### YOUR TASK
Looking at the listing below, give the number of lines in which the string "with" appears, and add nothing else.

### MATERIAL FOR THE TASK
/-! ## §2f the diamond `◇_h`: axial letters, even defects when `h` is even -/

theorem axis_of_inDiamond {h : ℤ} {x : BPoint} (hx : InDiamond h x) : x.2.1 = 0 ∨ x.2.2 = 0 := by
  rcases hx.1 with h0 | hax
  · left; exact (Prod.ext_iff.mp h0).1
  · rcases hax with ⟨-, h2⟩ | ⟨h1, -⟩
    · exact Or.inr h2
    · exact Or.inl h1

theorem absCharge_eq_babs {Z : MCell} {f : Fin 4} (hx : (Z f).2.1 = 0 ∨ (Z f).2.2 = 0) :
    absCharge (Z f) = babs Z f := by
  unfold absCharge chargeOf babs
  rcases hx with h0 | h0 <;> rw [h0] <;> simp [abs_neg]

theorem defect_even_of_inDiamond {h : ℤ} (hh : 2 ∣ h) {Z : MCell} (hZ : MCell.InDiamond h Z) (f : Fin 4) :
    2 ∣ defect h Z f := by
  have hx := hZ f
  have hpar := hx.2.2.1
  rw [absCharge_eq_babs (axis_of_inDiamond hx)] at hpar
  unfold defect lineCharge
  omega

/-- **COROLLARY (◇_h, h even)**: every integer (A1)-clean design supported in `◇_h` has `μ ∈ 16(1+i)·ℤ[i]` and `8 ∣ M₀`. -/
theorem diamondDesign_mu_dvd (h : ℤ) (hh : 2 ∣ h) (C : MConfig) (mN mP : MCell → ℤ)
    (hC : MConfig.InDiamond h C) (hA1 : ClassScreen (C.wch mN mP)) :
    (16 : ℤ) ∣ (C.wch mN mP eWord).re ∧ (16 : ℤ) ∣ (C.wch mN mP eWord).im ∧
      (32 : ℤ) ∣ (C.wch mN mP eWord).re - (C.wch mN mP eWord).im ∧ (8 : ℤ) ∣ mass h C mN mP := by
  have hD : ∀ Z ∈ C.lower ∪ C.upper, MCell.InDiamond h Z := fun Z hZ => by
    rcases Finset.mem_union.mp hZ with hZ | hZ
    · exact hC.1 Z hZ
    · exact hC.2 Z hZ
  exact axialDesign_mu_dvd h C mN mP (fun Z hZ => axCell_of_axis fun f => axis_of_inDiamond (hD Z hZ f)) hA1
    fun Z hZ f => defect_even_of_inDiamond hh (hD Z hZ) f

end Summit.HodgeConjecture.HodgeConjecture.Cruxes.BlochSeedDiscOne.BandPhaseTorus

### ANSWER TO THIS TASK
4